— Assignment —
Quote, with no changes, the lines that run from the top of the material to the line with "not maximal, hence", both included.
───── Records for the exercise ─────
import Literature.AlgebraicGeometry.Resolution.KollarSurfaceOrderReductionTame
import Literature.AlgebraicGeometry.Resolution.KollarEtaleNeighbourhood
import Literature.AlgebraicGeometry.Resolution.OrderSemicontinuity
import Literature.AlgebraicGeometry.Resolution.HypersurfaceCentres
import Literature.AlgebraicGeometry.Resolution.MonomialMarkedIdeals
import Literature.AlgebraicGeometry.Resolution.KollarMaxContactCharts
import HarnessLib

/-!
# Order reduction for marked ideals on surfaces in the tame regime `ord < p`: the local theorem at every closed point

Topic: `Literature/AlgebraicGeometry/Resolution`. Continuation of
`KollarSurfaceOrderReductionTame.lean` (J. Kollár, *Lectures on Resolution of Singularities*
(2007), Thm. 3.69 via 3.104 Step 2.2 and 3.111 Step 1; BGMW arXiv:1206.3090, Def. 3.1.3,
Thm. 8.0.4): at a closed point `x` of a SURFACE (`dim 𝒪_{X,x} = 2`) the cosupport
`cosupp(I, b)` (closed, `= V(MC(I))` in the tame regime) either has `x` as an isolated point
(treated there: maximal-contact curve + characteristic-free order reduction in dimension one +
going up) or contains a proper generization `η ⤳ x`, i.e. a curve through `x`; in the latter
case Kollár's 3.111 Step 1 applies: near `x` the ideal IS the `b`-th power of the
maximal-contact hypersurface ideal, `I = H^b`, and the single (isomorphic) blowing up of the
regular curve `V(H)` resolves `(I, b)`.

* `Kollar2007.exists_isResolutionOf_nhd_of_opens` — bookkeeping: a local resolution on an open
  `V ∋ x` is a local resolution on `X` (BGMW Thm. 8.0.5 (2) for open immersions);
* `Kollar2007.stalkIdeal_eq_span_pow_of_specializes` — **`I_x = (v^b) = H_x^b`** if a proper
  generization `η ⤳ x` lies in `cosupp(I, b) ∩ V(H)`, `H_x = (v)` with `v ∉ 𝔪_x²`,
  `dim 𝒪_{X,x} ≤ 2` and `ord_x I ≤ b` (the prime of `η` in `𝒪_{X,x}` contains the prime element
  `v` and is not maximal, hence equals `(v)` as `dim 𝒪_{X,x}/(v) ≤ 1`; then
  `I_x 𝒪_{X,η} ⊆ (v)^b 𝒪_{X,η}` gives `v^b ∣ f` for `f ∈ I_x`, and `ord_x I ≤ b` gives equality);
* `Kollar2007.exists_isResolutionOf_nhd_of_stalkIdeal_eq_pow` — **one blow-up resolves** if
  `I_x = H_x^b` for a regular hypersurface ideal `H`: on a neighbourhood where `I = H^b`
  (`exists_nhd_forall_stalkIdeal_eq`) the blowing up of `V(H)` is admissible and its controlled
  transform is the unit ideal (Kollár 3.111 Step 1, codimension-one components of the cosupport);
* **`Kollar2007.exists_isResolutionOf_nhd_of_closedPoint`** — LOCAL ORDER REDUCTION AT EVERY
  CLOSED POINT OF A SURFACE IN THE TAME REGIME: `X` smooth over a perfect field `k` of
  characteristic `p` (`p = 0` allowed), `max-ord I ≤ b`, `1 ≤ b`, `p = 0 ∨ b < p`, `x` closed with
  `dim 𝒪_{X,x} = 2` ⟹ some open `U ∋ x` carries a blow-up sequence resolving `(U, I|_U, ∅, b)`
  (BGMW Def. 3.1.3). The honest threshold for surfaces is the order `b` (`p > b`).

## Sources

* J. Kollár, *Lectures on Resolution of Singularities* (2007): Thm. 3.69, 3.70, 3.104 Step 2.2,
  3.111 Step 1, Thm. 3.80. [Kollar2007]
* E. Bierstone, D. Grigoriev, P. Milman, J. Włodarczyk, arXiv:1206.3090: Def. 3.1.3, §3.1
  Remark (3), Thm. 8.0.4, Thm. 8.0.5 (2). [BierstoneGrigorievMilmanWlodarczyk2011]
* The Stacks Project, Tag 01J7 (points of `Spec 𝒪_{X,x}` = generizations of `x`). [StacksProject]
-/

noncomputable section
─────
— Response —
import Literature.AlgebraicGeometry.Resolution.KollarSurfaceOrderReductionTame
import Literature.AlgebraicGeometry.Resolution.KollarEtaleNeighbourhood
import Literature.AlgebraicGeometry.Resolution.OrderSemicontinuity
import Literature.AlgebraicGeometry.Resolution.HypersurfaceCentres
import Literature.AlgebraicGeometry.Resolution.MonomialMarkedIdeals
import Literature.AlgebraicGeometry.Resolution.KollarMaxContactCharts
import HarnessLib

/-!
# Order reduction for marked ideals on surfaces in the tame regime `ord < p`: the local theorem at every closed point

Topic: `Literature/AlgebraicGeometry/Resolution`. Continuation of
`KollarSurfaceOrderReductionTame.lean` (J. Kollár, *Lectures on Resolution of Singularities*
(2007), Thm. 3.69 via 3.104 Step 2.2 and 3.111 Step 1; BGMW arXiv:1206.3090, Def. 3.1.3,
Thm. 8.0.4): at a closed point `x` of a SURFACE (`dim 𝒪_{X,x} = 2`) the cosupport
`cosupp(I, b)` (closed, `= V(MC(I))` in the tame regime) either has `x` as an isolated point
(treated there: maximal-contact curve + characteristic-free order reduction in dimension one +
going up) or contains a proper generization `η ⤳ x`, i.e. a curve through `x`; in the latter
case Kollár's 3.111 Step 1 applies: near `x` the ideal IS the `b`-th power of the
maximal-contact hypersurface ideal, `I = H^b`, and the single (isomorphic) blowing up of the
regular curve `V(H)` resolves `(I, b)`.

* `Kollar2007.exists_isResolutionOf_nhd_of_opens` — bookkeeping: a local resolution on an open
  `V ∋ x` is a local resolution on `X` (BGMW Thm. 8.0.5 (2) for open immersions);
* `Kollar2007.stalkIdeal_eq_span_pow_of_specializes` — **`I_x = (v^b) = H_x^b`** if a proper
  generization `η ⤳ x` lies in `cosupp(I, b) ∩ V(H)`, `H_x = (v)` with `v ∉ 𝔪_x²`,
  `dim 𝒪_{X,x} ≤ 2` and `ord_x I ≤ b` (the prime of `η` in `𝒪_{X,x}` contains the prime element
  `v` and is not maximal, hence equals `(v)` as `dim 𝒪_{X,x}/(v) ≤ 1`; then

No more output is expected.